WHAT THIS TASK INVOLVES:
The first line of the data below and every line after it, through the one with "a permutation under", must be transcribed without change.
*** Opening of RECORDS FOR THIS EXERCISE ***
import Mathlib
import Summits.Ventures.PercRepro2.Defs
import Summits.Ventures.PercRepro2.Graph
import Summits.Ventures.PercRepro2.HullDefs
import Summits.Ventures.PercRepro2.Switching
import Summits.Ventures.PercRepro2.LastVertex
import Summits.Ventures.PercRepro2.ReimerIncreasing
import Summits.Ventures.PercRepro2.ReimerDecreasing
import Summits.Ventures.PercRepro2.TwoClusterBK
import Summits.Ventures.PercRepro2.OneSidedBase
import Summits.Ventures.PercRepro2.RigidOneSided
import Summits.Ventures.PercRepro2.TypedRigidOneSided

/-!
# The typed rigid one-sided permutation on a PINNED fibre (blind cell PercRepro2, night-4 g7,
2026-08-25; proofs/NIGHT4-G7.md §7.1, §8f)

The side statements of the 2-cut composition of the rigid row live on fibres with PINNED edges: a
set `P` of edges held red and a set `PB` held blue (the virtual edge `uv` of a 2-cut in its state).
This file proves the typed rigid one-sided permutation (RO) on such a fibre for a SAME-PIN transition:
on `tClassP = {ζ : ζ = red on P, blue on PB, C_R(u) ∈ 𝓤, h ∉ C_R(u)}` there is a permutation under
which every FREE red edge inside the red cluster of `h` is blue in the image
(`exists_typedRigidOneSidedPinned`).  The proof is g6's proof of `TypedRO.exists_typedRigidOneSided`
run on the cube of the free edges `U = univ ∖ (P ∪ PB)`: the cell's Reimer lemma
`ReimerCube.reimer_decreasing` takes the ground set as a parameter, the events are read through the
full configuration `S ∪ P`, and the witnesses are the `u`- and `h`-components of `S ∪ P` minus the
pins.  Census (night-4 g7, pinned.py / pinned2.py): 0 failures for every pin transition of the typed
(RO) on all connected graphs `n ≤ 6` (`n = 6`: 0 / 56,696 resp. 0 / 41,828 per transition).
-/

namespace Summit.Ventures.PercRepro2

namespace TypedROP

open Hull ReimerCube OneSided RigidOS TypedRO

open scoped Classical

variable {V : Type*} {E : Type*} [Fintype E] [DecidableEq E] (ends : E → Sym2 V)

/-- A configuration respects the pins: red on `P`, blue on `PB`. -/
def Pinned (P PB : Finset E) (ζ : Config E) : Prop := (∀ e ∈ P, ζ e = true) ∧ (∀ e ∈ PB, ζ e = false)

/-- The pinned typed class `{ζ pinned : C_R(u) ∈ 𝓤, h ∉ C_R(u)}`. -/
noncomputable def tClassP (P PB : Finset E) (u h : V) (𝓤 : Set (Set V)) : Finset (Config E) :=
  Finset.univ.filter fun ζ => Pinned P PB ζ ∧ cluster ends ζ u ∈ 𝓤 ∧ h ∉ cluster ends ζ u

/-- The FREE red edges inside the red cluster of `h`. -/
noncomputable def hRedFree (P PB : Finset E) (h : V) (ζ : Config E) : Finset E :=
  hRed ends h ζ \ (P ∪ PB)

/-- The free edges. -/
def freeE (P PB : Finset E) : Finset E := Finset.univ \ (P ∪ PB)

/-- A free red edge inside the red cluster of `h` lies in `hRedFree`. -/
lemma mem_hRedFree_of {P PB : Finset E} {h : V} {ζ : Config E} {e : E}
    (he : e ∈ within ends (cluster ends ζ h)) (hred : ζ e = true) (hfree : e ∉ P ∪ PB) :
    e ∈ hRedFree ends P PB h ζ :=
  Finset.mem_sdiff.2 ⟨mem_hRed_of ends he hred, hfree⟩

/-! ## The bridge between pinned configurations and subsets of the free edges -/

/-- From a subset of the free edges to the pinned configuration with that free red set. -/
def cfg (P : Finset E) (S : Finset E) : Config E := ofFinset (S ∪ P)

/-- The free red set of a configuration. -/
def freeRed (P PB : Finset E) (ζ : Config E) : Finset E := toFinset ζ \ (P ∪ PB)

/-- A free red set gives a pinned configuration. -/
lemma pinned_cfg {P PB : Finset E} (hd : Disjoint P PB) {S : Finset E} (hS : S ⊆ freeE P PB) :
    Pinned P PB (cfg P S) := by
  refine ⟨fun e he => ?_, fun e he => ?_⟩
  · simp [cfg, ofFinset_apply, he]
  · have h1 : e ∉ P := Finset.disjoint_right.1 hd he
    have h2 : e ∉ S := fun hs => by
      have := hS hs
      simp [freeE, Finset.mem_sdiff, he] at this
    simp [cfg, ofFinset_apply, h1, h2]

/-- `cfg ∘ freeRed = id` on pinned configurations. -/
lemma cfg_freeRed {P PB : Finset E} {ζ : Config E} (hζ : Pinned P PB ζ) :
    cfg P (freeRed P PB ζ) = ζ := by
  funext e
  simp only [cfg, freeRed, ofFinset_apply, Finset.mem_union, Finset.mem_sdiff, toFinset,
    Finset.mem_filter, Finset.mem_univ, true_and]
  by_cases hP : e ∈ P
  · simp [hP, hζ.1 e hP]
  · by_cases hB : e ∈ PB
    · simp [hP, hB, hζ.2 e hB]
    · simp [hP, hB]

/-- `freeRed ∘ cfg = id` on subsets of the free edges. -/
lemma freeRed_cfg {P PB : Finset E} {S : Finset E} (hS : S ⊆ freeE P PB) :
    freeRed P PB (cfg P S) = S := by
  ext e
  simp only [freeRed, cfg, toFinset, Finset.mem_sdiff, Finset.mem_filter, Finset.mem_univ, true_and,
    ofFinset_apply, decide_eq_true_eq, Finset.mem_union]
  constructor
  · rintro ⟨h1 | h1, h2⟩
    · exact h1
    · exact absurd (Or.inl h1) h2
  · intro he
    have := hS he
    simp only [freeE, Finset.mem_sdiff, Finset.mem_univ, true_and, Finset.mem_union, not_or] at this
    exact ⟨Or.inl he, fun h => h.elim this.1 this.2⟩

/-- The free red set lies in the free edges. -/
lemma freeRed_subset {P PB : Finset E} (ζ : Config E) : freeRed P PB ζ ⊆ freeE P PB := by
  intro e he
  simp only [freeRed, Finset.mem_sdiff] at he
  simp [freeE, he.2]

/-- Counting pinned configurations is counting subsets of the free edges. -/
lemma card_filter_pinned {P PB : Finset E} (hd : Disjoint P PB) (Q : Config E → Prop)
    [DecidablePred Q] [DecidablePred fun S : Finset E => Q (cfg P S)] :
    (Finset.univ.filter fun ζ : Config E => Pinned P PB ζ ∧ Q ζ).card =
      ((freeE P PB).powerset.filter fun S : Finset E => Q (cfg P S)).card := by
  refine Finset.card_nbij' (freeRed P PB) (cfg P) ?_ ?_ ?_ ?_
  · intro ζ hζ
    simp only [Finset.coe_filter, Finset.mem_univ, true_and, Set.mem_setOf_eq,
      Finset.mem_powerset] at hζ ⊢
    refine ⟨freeRed_subset ζ, ?_⟩
    rw [cfg_freeRed hζ.1]; exact hζ.2
  · intro S hS
    simp only [Finset.coe_filter, Finset.mem_univ, true_and, Set.mem_setOf_eq,
      Finset.mem_powerset] at hS ⊢
    exact ⟨pinned_cfg hd hS.1, hS.2⟩
  · intro ζ hζ
    simp only [Finset.coe_filter, Finset.mem_univ, true_and, Set.mem_setOf_eq] at hζ
    exact cfg_freeRed hζ.1
  · intro S hS
    simp only [Finset.coe_filter, Finset.mem_powerset, Set.mem_setOf_eq] at hS
    exact freeRed_cfg hS.1

/-! ## The events on the cube of the free edges -/

/-- `{C_R(u)(S ∪ P) ∈ 𝓤}`. -/
def evUP (P : Finset E) (u : V) (𝓤 : Set (Set V)) (S : Finset E) : Prop :=
  cluster ends (ofFinset (S ∪ P)) u ∈ 𝓤

omit [Fintype E] in
/-- `{C_R(u)(S ∪ P) ∈ 𝓤}` is increasing for an up-set `𝓤`. -/
lemma incr_evUP (P : Finset E) (u : V) {𝓤 : Set (Set V)} (h𝓤 : IsUpperSet 𝓤) :
    Incr (evUP ends P u 𝓤) :=
  fun _ _ hST hS => h𝓤 (cluster_mono (ofFinset_mono (Finset.union_subset_union_left hST)) u) hS

/-- `{free red edges inside C_R(h)(S ∪ P) ∈ 𝓕}`. -/
def evRP (P : Finset E) (h : V) (𝓕 : Set (Finset E)) (S : Finset E) : Prop :=
  sComp ends (S ∪ P) h \ P ∈ 𝓕

omit [Fintype E] in
/-- `{free red edges inside C_R(h)(S ∪ P) ∈ 𝓕}` is increasing for an up-set `𝓕`. -/
lemma incr_evRP (P : Finset E) (h : V) {𝓕 : Set (Finset E)} (h𝓕 : IsUpperSet 𝓕) :
    Incr (evRP ends P h 𝓕) := by
  intro S T hST hS
  refine h𝓕 (Finset.sdiff_subset_sdiff ?_ le_rfl) hS
  exact sComp_mono_of_subset ends h
    ((sComp_subset ends (S ∪ P) h).trans (Finset.union_subset_union_left hST))

/-- `{u ↮ h in S ∪ P}`. -/
def evDP (P : Finset E) (u h : V) (S : Finset E) : Prop := ¬ Carries ends (S ∪ P) u h

omit [Fintype E] in
/-- `{u ↮ h in S ∪ P}` is decreasing. -/
lemma decr_evDP (P : Finset E) (u h : V) : Decr (evDP ends P u h) :=
  fun _ _ hST hT hS => hT (hS.mono (Finset.union_subset_union_left hST))

omit [Fintype E] in
/-- The `s`-component of `S ∪ P` minus the pins lies in `S`. -/
lemma sComp_sdiff_subset (P : Finset E) (S : Finset E) (s : V) :
    sComp ends (S ∪ P) s \ P ⊆ S := by
  intro e he
  rw [Finset.mem_sdiff] at he
  rcases Finset.mem_union.1 (sComp_subset ends _ s he.1) with h | h
  · exact h
  · exact absurd h he.2

omit [Fintype E] in
/-- If `T` contains the `s`-component of `S ∪ P` minus the pins, `T ∪ P` contains the component. -/
lemma sComp_subset_union_of {P S T : Finset E} {s : V} (hT : sComp ends (S ∪ P) s \ P ⊆ T) :
    sComp ends (S ∪ P) s ⊆ T ∪ P := by
  intro e he
  by_cases hP : e ∈ P
  · exact Finset.mem_union_right _ hP
  · exact Finset.mem_union_left _ (hT (Finset.mem_sdiff.2 ⟨he, hP⟩))

/-- **Pinned typed rigid one-sided domination, cube form.** -/
theorem count_le_typedRigidP (P PB : Finset E) (u h : V) {𝓤 : Set (Set V)} (h𝓤 : IsUpperSet 𝓤)
    {𝓕 : Set (Finset E)} (h𝓕 : IsUpperSet 𝓕) :
    ((freeE P PB).powerset.filter fun S : Finset E =>
        evUP ends P u 𝓤 S ∧ evRP ends P h 𝓕 S ∧ evDP ends P u h S).card ≤
      ((freeE P PB).powerset.filter fun S : Finset E =>
        evUP ends P u 𝓤 S ∧ (freeE P PB \ S) ∈ 𝓕 ∧ evDP ends P u h S).card := by
  calc ((freeE P PB).powerset.filter fun S : Finset E =>
        evUP ends P u 𝓤 S ∧ evRP ends P h 𝓕 S ∧ evDP ends P u h S).card
      ≤ ((freeE P PB).powerset.filter fun S : Finset E =>
          DOcc (evUP ends P u 𝓤) (evRP ends P h 𝓕) S ∧ evDP ends P u h S).card := by
        apply Finset.card_le_card
        intro S hS
        simp only [Finset.mem_filter, Finset.mem_powerset] at hS ⊢
        obtain ⟨hSU, hAS, hJS, hDS⟩ := hS
        refine ⟨hSU, ⟨sComp ends (S ∪ P) u \ P, sComp ends (S ∪ P) h \ P,
          sComp_sdiff_subset ends P S u, sComp_sdiff_subset ends P S h,
          Finset.disjoint_of_subset_left Finset.sdiff_subset
            (Finset.disjoint_of_subset_right Finset.sdiff_subset
              (disjoint_sComp_of_not_carries hDS)), ?_, ?_⟩, hDS⟩
        · intro T hT
          exact h𝓤 (cluster_subset_of_sComp_subset ends u (sComp_subset_union_of ends hT)) hAS
        · intro T hT
          refine h𝓕 (Finset.sdiff_subset_sdiff ?_ le_rfl) hJS
          exact sComp_mono_of_subset ends h (sComp_subset_union_of ends hT)
    _ ≤ ((freeE P PB).powerset.filter fun S : Finset E =>
          evUP ends P u 𝓤 S ∧ evRP ends P h 𝓕 (freeE P PB \ S) ∧ evDP ends P u h S).card :=
        reimer_decreasing (freeE P PB) (evUP ends P u 𝓤) (evRP ends P h 𝓕) (evDP ends P u h)
          (incr_evUP ends P u h𝓤) (incr_evRP ends P h h𝓕) (decr_evDP ends P u h)
    _ ≤ _ := by
        apply Finset.card_le_card
        intro S hS
        simp only [Finset.mem_filter, Finset.mem_powerset, evRP] at hS ⊢
        obtain ⟨hSU, hAS, hJS, hDS⟩ := hS
        exact ⟨hSU, hAS, h𝓕 (sComp_sdiff_subset ends P _ h) hJS, hDS⟩

/-- The free red edges inside `C_R(h)` of `cfg P S` are the `h`-component of `S ∪ P` minus `P`
(for `S` free). -/
lemma hRedFree_cfg {P PB : Finset E} (hd : Disjoint P PB) {S : Finset E} (hS : S ⊆ freeE P PB)
    (h : V) : hRedFree ends P PB h (cfg P S) = sComp ends (S ∪ P) h \ P := by
  have h1 : toFinset (cfg P S) = S ∪ P := toFinset_ofFinset _
  rw [hRedFree, hRed, h1]
  ext e
  simp only [Finset.mem_sdiff, Finset.mem_union, not_or]
  constructor
  · rintro ⟨he, hP, _⟩; exact ⟨he, hP⟩
  · rintro ⟨he, hP⟩
    refine ⟨he, hP, fun hB => ?_⟩
    rcases Finset.mem_union.1 (sComp_subset ends _ h he) with h2 | h2
    · have := hS h2
      simp [freeE, Finset.mem_sdiff, hB] at this
    · exact Finset.disjoint_left.1 hd h2 hB

/-- **Pinned typed rigid one-sided domination**: for every up-set `𝓕` of edge sets,
`#{ζ ∈ tClassP : hRedFree ζ ∈ 𝓕} ≤ #{ζ ∈ tClassP : blue ζ ∈ 𝓕}`. -/
theorem card_typedRigidP_le {P PB : Finset E} (hd : Disjoint P PB) (u h : V) {𝓤 : Set (Set V)}
    (h𝓤 : IsUpperSet 𝓤) {𝓕 : Set (Finset E)} (h𝓕 : IsUpperSet 𝓕) :
    ((tClassP ends P PB u h 𝓤).filter fun ζ => hRedFree ends P PB h ζ ∈ 𝓕).card ≤
      ((tClassP ends P PB u h 𝓤).filter fun ζ => RigidOS.blueF ζ ∈ 𝓕).card := by
  have e1 : ((tClassP ends P PB u h 𝓤).filter fun ζ => hRedFree ends P PB h ζ ∈ 𝓕) =
      Finset.univ.filter fun ζ => Pinned P PB ζ ∧
        (cluster ends ζ u ∈ 𝓤 ∧ h ∉ cluster ends ζ u ∧ hRedFree ends P PB h ζ ∈ 𝓕) := by
    rw [tClassP, Finset.filter_filter]; congr 1; ext ζ; tauto
  have e2 : ((tClassP ends P PB u h 𝓤).filter fun ζ => RigidOS.blueF ζ ∈ 𝓕) =
      Finset.univ.filter fun ζ => Pinned P PB ζ ∧
        (cluster ends ζ u ∈ 𝓤 ∧ h ∉ cluster ends ζ u ∧ RigidOS.blueF ζ ∈ 𝓕) := by
    rw [tClassP, Finset.filter_filter]; congr 1; ext ζ; tauto
  rw [e1, e2, card_filter_pinned hd, card_filter_pinned hd]
  have key := count_le_typedRigidP ends P PB u h h𝓤 h𝓕
  calc ((freeE P PB).powerset.filter fun S : Finset E =>
          cluster ends (cfg P S) u ∈ 𝓤 ∧ h ∉ cluster ends (cfg P S) u ∧
            hRedFree ends P PB h (cfg P S) ∈ 𝓕).card
      = ((freeE P PB).powerset.filter fun S : Finset E =>
          evUP ends P u 𝓤 S ∧ evRP ends P h 𝓕 S ∧ evDP ends P u h S).card := by
        apply congrArg Finset.card
        ext S
        simp only [Finset.mem_filter, Finset.mem_powerset]
        constructor
        · rintro ⟨hS, hU, hh, hF⟩
          refine ⟨hS, hU, ?_, fun hc => hh hc⟩
          simpa only [evRP, hRedFree_cfg ends hd hS h] using hF
        · rintro ⟨hS, hU, hF, hD⟩
          refine ⟨hS, hU, fun hc => hD hc, ?_⟩
          simpa only [evRP, hRedFree_cfg ends hd hS h] using hF
    _ ≤ ((freeE P PB).powerset.filter fun S : Finset E =>
          evUP ends P u 𝓤 S ∧ (freeE P PB \ S) ∈ 𝓕 ∧ evDP ends P u h S).card := key
    _ ≤ _ := by
        apply Finset.card_le_card
        intro S hS
        simp only [Finset.mem_filter, Finset.mem_powerset] at hS ⊢
        obtain ⟨hS, hU, hF, hD⟩ := hS
        refine ⟨hS, hU, fun hc => hD hc, h𝓕 ?_ hF⟩
        intro e he
        rw [Finset.mem_sdiff] at he
        rw [RigidOS.mem_blueF]
        simp only [cfg, ofFinset_apply, decide_eq_false_iff_not, Finset.mem_union, not_or]
        have := he.1
        simp only [freeE, Finset.mem_sdiff, Finset.mem_univ, true_and, Finset.mem_union,
          not_or] at this
        exact ⟨he.2, this.1⟩

/-- **The pinned typed rigid one-sided permutation** (Hall): an injection of the pinned class
`{ζ = red on P, blue on PB, C_R(u) ∈ 𝓤, h ∉ C_R(u)}` into itself under which every FREE red edge
inside the red cluster of `h` is blue in the image. -/
theorem exists_typedRigidOneSidedPinned {P PB : Finset E} (hd : Disjoint P PB) (u h : V)
    {𝓤 : Set (Set V)} (h𝓤 : IsUpperSet 𝓤) :
    ∃ f : {ζ // ζ ∈ tClassP ends P PB u h 𝓤} → Config E, Function.Injective f ∧
      ∀ x, f x ∈ tClassP ends P PB u h 𝓤 ∧
        ∀ e, e ∈ within ends (cluster ends x.1 h) → x.1 e = true → e ∉ P ∪ PB → f x e = false := by
  let D := tClassP ends P PB u h 𝓤
  let R : Config E → Finset E := hRedFree ends P PB h
  let t : {ζ // ζ ∈ D} → Finset (Config E) := fun x => D.filter fun η => ∀ e ∈ R x.1, η e = false
  have hall : ∀ s : Finset {ζ // ζ ∈ D}, s.card ≤ (s.biUnion t).card := by
    intro s
    obtain ⟨𝓕, h𝓕, h𝓕mem⟩ : ∃ 𝓕 : Set (Finset E), IsUpperSet 𝓕 ∧ ∀ F, F ∈ 𝓕 ↔ ∃ x ∈ s, R x.1 ⊆ F :=
      ⟨{F | ∃ x ∈ s, R x.1 ⊆ F}, fun F F' hFF' ⟨x, hx, hxF⟩ => ⟨x, hx, hxF.trans hFF'⟩,
        fun F => Iff.rfl⟩
    have e1 : s.biUnion t = D.filter fun η => RigidOS.blueF η ∈ 𝓕 := by
      ext η
      simp only [Finset.mem_biUnion, Finset.mem_filter, t, h𝓕mem]
      constructor
      · rintro ⟨x, hx, hη, hsub⟩
        exact ⟨hη, x, hx, fun e he => RigidOS.mem_blueF.2 (hsub e he)⟩
      · rintro ⟨hη, x, hx, hsub⟩
        exact ⟨x, hx, hη, fun e he => RigidOS.mem_blueF.1 (hsub he)⟩
    have e2 : s.card ≤ (D.filter fun ζ => R ζ ∈ 𝓕).card := by
      refine Finset.card_le_card_of_injOn (fun x => x.1) ?_ ?_
      · intro x hx
        rw [Finset.mem_coe] at hx
        simp only [Finset.mem_coe, Finset.mem_filter, h𝓕mem]
        exact ⟨x.2, x, hx, le_rfl⟩
      · intro x _ y _ hxy
        exact Subtype.ext hxy
    calc s.card ≤ (D.filter fun ζ => R ζ ∈ 𝓕).card := e2
      _ ≤ (D.filter fun ζ => RigidOS.blueF ζ ∈ 𝓕).card := card_typedRigidP_le ends hd u h h𝓤 h𝓕
      _ = (s.biUnion t).card := by rw [e1]
  obtain ⟨f, hf, hft⟩ := (Finset.all_card_le_biUnion_card_iff_exists_injective t).1 hall
  refine ⟨f, hf, fun x => ?_⟩
  have := hft x
  simp only [t, Finset.mem_filter] at this
  exact ⟨this.1, fun e he hred hfree => this.2 e (mem_hRedFree_of ends he hred hfree)⟩

end TypedROP

end Summit.Ventures.PercRepro2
*** Close of RECORDS FOR THIS EXERCISE ***
ANSWER TO THE EXERCISE:
import Mathlib
import Summits.Ventures.PercRepro2.Defs
import Summits.Ventures.PercRepro2.Graph
import Summits.Ventures.PercRepro2.HullDefs
import Summits.Ventures.PercRepro2.Switching
import Summits.Ventures.PercRepro2.LastVertex
import Summits.Ventures.PercRepro2.ReimerIncreasing
import Summits.Ventures.PercRepro2.ReimerDecreasing
import Summits.Ventures.PercRepro2.TwoClusterBK
import Summits.Ventures.PercRepro2.OneSidedBase
import Summits.Ventures.PercRepro2.RigidOneSided
import Summits.Ventures.PercRepro2.TypedRigidOneSided

/-!
# The typed rigid one-sided permutation on a PINNED fibre (blind cell PercRepro2, night-4 g7,
2026-08-25; proofs/NIGHT4-G7.md §7.1, §8f)

The side statements of the 2-cut composition of the rigid row live on fibres with PINNED edges: a
set `P` of edges held red and a set `PB` held blue (the virtual edge `uv` of a 2-cut in its state).
This file proves the typed rigid one-sided permutation (RO) on such a fibre for a SAME-PIN transition:
on `tClassP = {ζ : ζ = red on P, blue on PB, C_R(u) ∈ 𝓤, h ∉ C_R(u)}` there is a permutation under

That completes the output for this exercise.